A significant deficit in PT/BM (approximately 7.6 %, with small effect size) in dorsiflexion at 60 °/s for the cavus and planus groups compared with the normal group was also observed in this study. It is possible these results are related, because planus feet lead to deformity of the forefoot associated with muscular imbalance of the leg, with weakness of the anterior tibial, and extensors of the toes [ 40, 41].

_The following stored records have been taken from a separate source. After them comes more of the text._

import Mathlib
import Summits.NavierStokesRegularity.NavierStokesRegularity.Theorems.WakeRatchetTailRatchet.Negative.TailRatchetFalseOfDyadicScalarFronts
import HarnessLib

/-!
# Scalar dyadic fronts (construction `DyadicScalarFronts`, stmt-NavierStokesRegularity-21808):
# the exact WAKE–THROUGHPUT identity `a(0⁻)² = 2(Λ/s − s/Λ)·∫_{t<0} a(t)² a(st) dt`

For a profile `a` of the scalar front equation of the inviscid dyadic chain at base `Λ = bigLam ε₀`,
`a'(t) = (Λ/s²)a(t/s)² − (s/Λ)a(t)a(st)` (`t < 0`), the shell energy `E(t) = a(t)²` of the DSS front
`a_n(t) = (s/Λ)ⁿ a(sⁿt)` at shell `0` satisfies the exact balance `E' = (Λ²/s³)·Π(t/s) − Π(t)` with the
(normalised) energy flux `Π(t) = 2(s/Λ) a(t)² a(st)` passed to the next shell (the inflow from the shell below is
the same flux read one shell down, `(Λ²/s³)Π(t/s)`).  Integrating over the whole life `(−∞, 0)` of the shell —
for a profile that is bounded and integrable on `(−∞,0)`, enters from rest (`a → 0` at `−∞`) and has the wake
limit `a(t) → L` at `0⁻` (which exists for every admissible front, `WakeRatchetScalarFront.exists_wake_limit`) —
gives the EXACT identity (`wake_identity`)

  `L² = 2(Λ/s − s/Λ) · ∫_{t<0} a(t)² a(st) dt`,

i.e. WAKE = `(Λ²/s² − 1)` × THROUGHPUT (total flux `∫ Π`): since the per-shell energy ratio of the front is
`μ = s²/Λ²`, the stranded energy is `(1/μ − 1)` times the energy handed on.  Consequences (`lt_bigLam_of_wake`,
`dssMu_lt_one_of_wake`): a front with positive throughput leaves a non-zero wake iff `s < Λ`, i.e. iff `μ < 1`
— the equality case `μ = 1` (zero wake, «perfect conveyor») is exactly `L = 0`.  This is the profile-level form
of the tail covariance `Θ_{n+1} = μ Θ_n` used by the tree's kill criteria, and the quantity `1 − μ` is the
retention that the crux `TailRatchet` wanted bounded below uniformly in `ε₀` (kit: `1 − μ ≈ (5/3)ε₀ → 0`).

HONEST FRAMING: elementary real analysis (FTC with one-sided limits, change of variables) about a MODEL lattice
ODE (Tao 2016 §1.2, §4); existence of such fronts is NOT proved; nothing here concerns the Navier–Stokes
equations; no item is closed.
-/

noncomputable section

set_option linter.dupNamespace false

namespace Summit.NavierStokesRegularity.NavierStokesRegularity.Theorems

namespace WakeRatchetScalarFrontWake

open Filter Topology Set MeasureTheory intervalIntegral
open Literature.Analysis.FluidPDE Literature.Analysis.FluidPDE.TaoCascade

variable {ε₀ s P : ℝ} {a : ℝ → ℝ}

/-- Continuity of a front profile on `t < 0`. [elementary] -/
theorem continuousOn_of_ode
    (hode : ∀ t : ℝ, t < 0 → HasDerivAt a
      (bigLam ε₀ / s ^ 2 * a (t / s) ^ 2 - s / bigLam ε₀ * a t * a (s * t)) t) :
    ContinuousOn a (Iio 0) := fun t ht => (hode t ht).continuousAt.continuousWithinAt

/-- The outgoing flux density `a(t)² a(st)` is integrable on `(−∞,0)` for a bounded integrable profile
(`|a² a(s·)| ≤ P²|a|`). [elementary] -/
theorem integrableOn_flux (hs : 0 < s) (hcont : ContinuousOn a (Iio 0))
    (hP : ∀ t : ℝ, t < 0 → |a t| ≤ P) (hint : IntegrableOn a (Iio 0)) :
    IntegrableOn (fun t => a t ^ 2 * a (s * t)) (Iio 0) := by
  have hP0 : 0 ≤ P := by
    have := hP (-1) (by norm_num); exact (abs_nonneg _).trans this
  have hmaps : MapsTo (fun t : ℝ => s * t) (Iio 0) (Iio 0) := fun t ht => mul_neg_of_pos_of_neg hs ht
  have hc2 : ContinuousOn (fun t => a (s * t)) (Iio 0) :=
    hcont.comp (continuous_const.mul continuous_id).continuousOn hmaps
  have hqc : ContinuousOn (fun t => a t ^ 2 * a (s * t)) (Iio 0) := (hcont.pow 2).mul hc2
  refine Integrable.mono' (g := fun t => P ^ 2 * |a t|) ((hint.abs).const_mul (P ^ 2))
    (hqc.aestronglyMeasurable measurableSet_Iio) ?_
  refine (ae_restrict_iff' measurableSet_Iio).2 (Eventually.of_forall fun t ht => ?_)
  have h1 : |a t| ≤ P := hP t ht
  have h2 : |a (s * t)| ≤ P := hP _ (hmaps ht)
  rw [Real.norm_eq_abs, abs_mul, abs_pow]
  calc |a t| ^ 2 * |a (s * t)| ≤ (|a t| * P) * P := by
        rw [sq, mul_assoc, mul_assoc]
        exact mul_le_mul_of_nonneg_left (mul_le_mul h1 h2 (abs_nonneg _) hP0) (abs_nonneg _)
    _ = P ^ 2 * |a t| := by ring

/-- The incoming flux density `a(t/s)² a(t)` is integrable on `(−∞,0)` likewise. [elementary] -/
theorem integrableOn_feed (hs : 0 < s) (hcont : ContinuousOn a (Iio 0))
    (hP : ∀ t : ℝ, t < 0 → |a t| ≤ P) (hint : IntegrableOn a (Iio 0)) :
    IntegrableOn (fun t => a (t / s) ^ 2 * a t) (Iio 0) := by
  have hP0 : 0 ≤ P := by
    have := hP (-1) (by norm_num); exact (abs_nonneg _).trans this
  have hmaps : MapsTo (fun t : ℝ => t / s) (Iio 0) (Iio 0) := fun t ht => div_neg_of_neg_of_pos ht hs
  have hc2 : ContinuousOn (fun t => a (t / s)) (Iio 0) :=
    hcont.comp (continuous_id.div_const s).continuousOn hmaps
  have hpc : ContinuousOn (fun t => a (t / s) ^ 2 * a t) (Iio 0) := (hc2.pow 2).mul hcont
  refine Integrable.mono' (g := fun t => P ^ 2 * |a t|) ((hint.abs).const_mul (P ^ 2))
    (hpc.aestronglyMeasurable measurableSet_Iio) ?_
  refine (ae_restrict_iff' measurableSet_Iio).2 (Eventually.of_forall fun t ht => ?_)
  have h2 : |a (t / s)| ≤ P := hP _ (hmaps ht)
  rw [Real.norm_eq_abs, abs_mul, abs_pow]
  have h3 : |a (t / s)| ^ 2 ≤ P ^ 2 := pow_le_pow_left₀ (abs_nonneg _) h2 2
  exact mul_le_mul_of_nonneg_right h3 (abs_nonneg _)

/-- Interval integrability on `[A, 0]` from integrability on `(−∞, 0)`. [elementary] -/
theorem intervalIntegrable_of_Iio {f : ℝ → ℝ} (hf : IntegrableOn f (Iio 0)) {A : ℝ} (hA : A ≤ 0) :
    IntervalIntegrable f volume A 0 := by
  rw [intervalIntegrable_iff_integrableOn_Ioc_of_le hA]
  exact ((integrableOn_Iic_iff_integrableOn_Iio (by finiteness)).2 hf).mono_set Ioc_subset_Iic_self

/-- **The wake–throughput identity.**  For a bounded, integrable profile of the scalar front equation on
`t < 0` that enters from rest (`a → 0` at `−∞`) and has the wake limit `a → L` at `0⁻`:
`L² = 2(Λ/s − s/Λ) ∫_{t<0} a(t)² a(st) dt`.
[cite: Tao2016AveragedNS, §1.2 (dyadic model, energy transfer `λⁿ X_{n+1}X_n²`); elementary] -/
theorem wake_identity (hε : 0 < ε₀) (hs : 1 < s)
    (hode : ∀ t : ℝ, t < 0 → HasDerivAt a
      (bigLam ε₀ / s ^ 2 * a (t / s) ^ 2 - s / bigLam ε₀ * a t * a (s * t)) t)
    (hP : ∀ t : ℝ, t < 0 → |a t| ≤ P) (hint : IntegrableOn a (Iio 0))
    (hbot : Tendsto a atBot (𝓝 0)) {L : ℝ} (hL : Tendsto a (𝓝[<] 0) (𝓝 L)) :
    L ^ 2 = 2 * (bigLam ε₀ / s - s / bigLam ε₀) * ∫ t in Iio 0, a t ^ 2 * a (s * t) := by
  have hΛ : 0 < bigLam ε₀ := bigLam_pos (by linarith)
  have hs0 : 0 < s := by linarith
  have hcont := continuousOn_of_ode hode
  have hq := integrableOn_flux hs0 hcont hP hint
  have hp := integrableOn_feed hs0 hcont hP hint
  -- the energy and its derivative
  have hE : ∀ t ∈ Iio (0 : ℝ), HasDerivAt (fun t => a t ^ 2)
      (2 * (bigLam ε₀ / s ^ 2) * (a (t / s) ^ 2 * a t) - 2 * (s / bigLam ε₀) * (a t ^ 2 * a (s * t))) t := by
    intro t ht
    have h := (hode t ht).pow 2
    refine h.congr_deriv ?_
    push_cast
    ring
  have he : IntegrableOn (fun t => 2 * (bigLam ε₀ / s ^ 2) * (a (t / s) ^ 2 * a t)
      - 2 * (s / bigLam ε₀) * (a t ^ 2 * a (s * t))) (Iio 0) :=
    (hp.const_mul _).sub (hq.const_mul _)
  -- step 1: the balance over `(A, 0)` with one-sided limits at both ends
  have hbal : ∀ A : ℝ, A < 0 →
      L ^ 2 - a A ^ 2 = 2 * (bigLam ε₀ / s ^ 2) * (s * ∫ t in (A / s)..0, a t ^ 2 * a (s * t))
        - 2 * (s / bigLam ε₀) * ∫ t in A..0, a t ^ 2 * a (s * t) := by
    intro A hA
    have hftc := intervalIntegral.integral_eq_sub_of_hasDerivAt_of_tendsto hA
      (fun t ht => hE t ht.2) (intervalIntegrable_of_Iio he hA.le)
      ((hE A hA).continuousAt.continuousWithinAt.tendsto) (hL.pow 2)
    rw [← hftc, intervalIntegral.integral_sub ((intervalIntegrable_of_Iio hp hA.le).const_mul _)
      ((intervalIntegrable_of_Iio hq hA.le).const_mul _), intervalIntegral.integral_const_mul,
      intervalIntegral.integral_const_mul]
    congr 2
    -- the feed integral is the flux integral one shell down: substitute `t = s u`
    have hfun : (fun t => a (t / s) ^ 2 * a t) = fun t => a (t / s) ^ 2 * a (s * (t / s)) := by
      funext t; rw [mul_div_cancel₀ t hs0.ne']
    rw [hfun, intervalIntegral.integral_comp_div (fun t => a t ^ 2 * a (s * t)) hs0.ne', zero_div,
      smul_eq_mul]
  -- step 2: let `A → −∞`
  have hqIic : IntegrableOn (fun t => a t ^ 2 * a (s * t)) (Iic 0) :=
    (integrableOn_Iic_iff_integrableOn_Iio (by finiteness)).2 hq
  have hlim1 : Tendsto (fun A : ℝ => ∫ t in A..0, a t ^ 2 * a (s * t)) atBot
      (𝓝 (∫ t in Iic 0, a t ^ 2 * a (s * t))) :=
    intervalIntegral_tendsto_integral_Iic 0 hqIic tendsto_id
  have hlim2 : Tendsto (fun A : ℝ => ∫ t in (A / s)..0, a t ^ 2 * a (s * t)) atBot
      (𝓝 (∫ t in Iic 0, a t ^ 2 * a (s * t))) :=
    intervalIntegral_tendsto_integral_Iic 0 hqIic (tendsto_id.atBot_div_const hs0)
  have hR : Tendsto (fun A : ℝ => 2 * (bigLam ε₀ / s ^ 2) * (s * ∫ t in (A / s)..0, a t ^ 2 * a (s * t))
      - 2 * (s / bigLam ε₀) * ∫ t in A..0, a t ^ 2 * a (s * t)) atBot
      (𝓝 (2 * (bigLam ε₀ / s ^ 2) * (s * ∫ t in Iic 0, a t ^ 2 * a (s * t))
        - 2 * (s / bigLam ε₀) * ∫ t in Iic 0, a t ^ 2 * a (s * t))) :=
    ((hlim2.const_mul s).const_mul _).sub (hlim1.const_mul _)
  have hLft : Tendsto (fun A : ℝ => L ^ 2 - a A ^ 2) atBot (𝓝 (L ^ 2 - 0 ^ 2)) :=
    tendsto_const_nhds.sub (hbot.pow 2)
  have heq : (fun A : ℝ => L ^ 2 - a A ^ 2) =ᶠ[atBot]
      (fun A : ℝ => 2 * (bigLam ε₀ / s ^ 2) * (s * ∫ t in (A / s)..0, a t ^ 2 * a (s * t))
        - 2 * (s / bigLam ε₀) * ∫ t in A..0, a t ^ 2 * a (s * t)) := by
    filter_upwards [eventually_lt_atBot (0 : ℝ)] with A hA using hbal A hA
  have hfin := tendsto_nhds_unique_of_eventuallyEq hLft hR heq
  rw [integral_Iic_eq_integral_Iio] at hfin
  have e1 : L ^ 2 - 0 ^ 2 = L ^ 2 := by ring
  rw [e1] at hfin
  rw [hfin]
  field_simp

/-- **A non-zero wake forces `s < Λ`** (for positive throughput `∫ a² a(s·) > 0`, e.g. a positive front):
the per-shell energy ratio `μ = s²/Λ²` of a front that strands energy is `< 1`.
[cite: Tao2016AveragedNS, §1.2; elementary] -/
theorem lt_bigLam_of_wake (hε : 0 < ε₀) (hs : 1 < s)
    (hode : ∀ t : ℝ, t < 0 → HasDerivAt a
      (bigLam ε₀ / s ^ 2 * a (t / s) ^ 2 - s / bigLam ε₀ * a t * a (s * t)) t)
    (hP : ∀ t : ℝ, t < 0 → |a t| ≤ P) (hint : IntegrableOn a (Iio 0))
    (hbot : Tendsto a atBot (𝓝 0)) {L : ℝ} (hL : Tendsto a (𝓝[<] 0) (𝓝 L)) (hLne : L ≠ 0)
    (hQ : 0 < ∫ t in Iio 0, a t ^ 2 * a (s * t)) : s < bigLam ε₀ := by
  have hΛ : 0 < bigLam ε₀ := bigLam_pos (by linarith)
  have hs0 : 0 < s := by linarith
  have h := wake_identity hε hs hode hP hint hbot hL
  have hL2 : 0 < L ^ 2 := by positivity
  have hcoef : 0 < bigLam ε₀ / s - s / bigLam ε₀ := by
    rcases lt_or_ge 0 (bigLam ε₀ / s - s / bigLam ε₀) with hpos | hle
    · exact hpos
    · have : 2 * (bigLam ε₀ / s - s / bigLam ε₀) * ∫ t in Iio 0, a t ^ 2 * a (s * t) ≤ 0 :=
        mul_nonpos_of_nonpos_of_nonneg (by linarith) hQ.le
      linarith
  have h2 : s / bigLam ε₀ < bigLam ε₀ / s := by linarith
  rw [div_lt_div_iff₀ hΛ hs0] at h2
  nlinarith

/-- **Equivalently, `dssMu < 1`**: the DSS wave carried by such a front (`isDSSWave_dyadic_of_scalarFront`,
delay `T = log s`) has per-shell energy ratio `dssMu ε₀ (log s) = s²/(1+ε₀)⁵ < 1`.
[cite: Tao2016AveragedNS, §1.2, §4 (4.1); elementary] -/
theorem dssMu_lt_one_of_wake (hε : 0 < ε₀) (hs : 1 < s)
    (hode : ∀ t : ℝ, t < 0 → HasDerivAt a
      (bigLam ε₀ / s ^ 2 * a (t / s) ^ 2 - s / bigLam ε₀ * a t * a (s * t)) t)
    (hP : ∀ t : ℝ, t < 0 → |a t| ≤ P) (hint : IntegrableOn a (Iio 0))
    (hbot : Tendsto a atBot (𝓝 0)) {L : ℝ} (hL : Tendsto a (𝓝[<] 0) (𝓝 L)) (hLne : L ≠ 0)
    (hQ : 0 < ∫ t in Iio 0, a t ^ 2 * a (s * t)) : dssMu ε₀ (Real.log s) < 1 := by
  have hs0 : 0 < s := by linarith
  have hb : 0 < 1 + ε₀ := by linarith
  have hlt := lt_bigLam_of_wake hε hs hode hP hint hbot hL hLne hQ
  unfold dssMu
  rw [show 2 * Real.log s = Real.log (s ^ 2) by rw [Real.log_pow]; norm_num, Real.exp_log (by positivity),
    div_lt_one (by positivity), ← bigLam_sq hε.le]
  exact pow_lt_pow_left₀ hlt hs0.le two_ne_zero

end WakeRatchetScalarFrontWake

end Summit.NavierStokesRegularity.NavierStokesRegularity.Theorems

end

Individuals with planus feet are typically considered as having flexible feet, while individuals with cavus feet are more likely to have more rigid feet [ 19]. Planus feet in adults showed posterior tibial tendon insufficiency, resulting in significant deformity and disability [ 42]. Data that may support the results of the current study found that planus feet showed a statistically significant difference (8.2 %) in the load range at 60 °/s in dorsiflexion, when compared to the normal group. Although in most cases planus feet show no symptoms such as pain and/or marked musculoskeletal disorders, in hypermobile (flexible) planus feet, there is shortening of the Achilles tendon, which could explain a greater load range through muscle compensation mechanisms to achieve an adequate dorsiflexion movement [ 43].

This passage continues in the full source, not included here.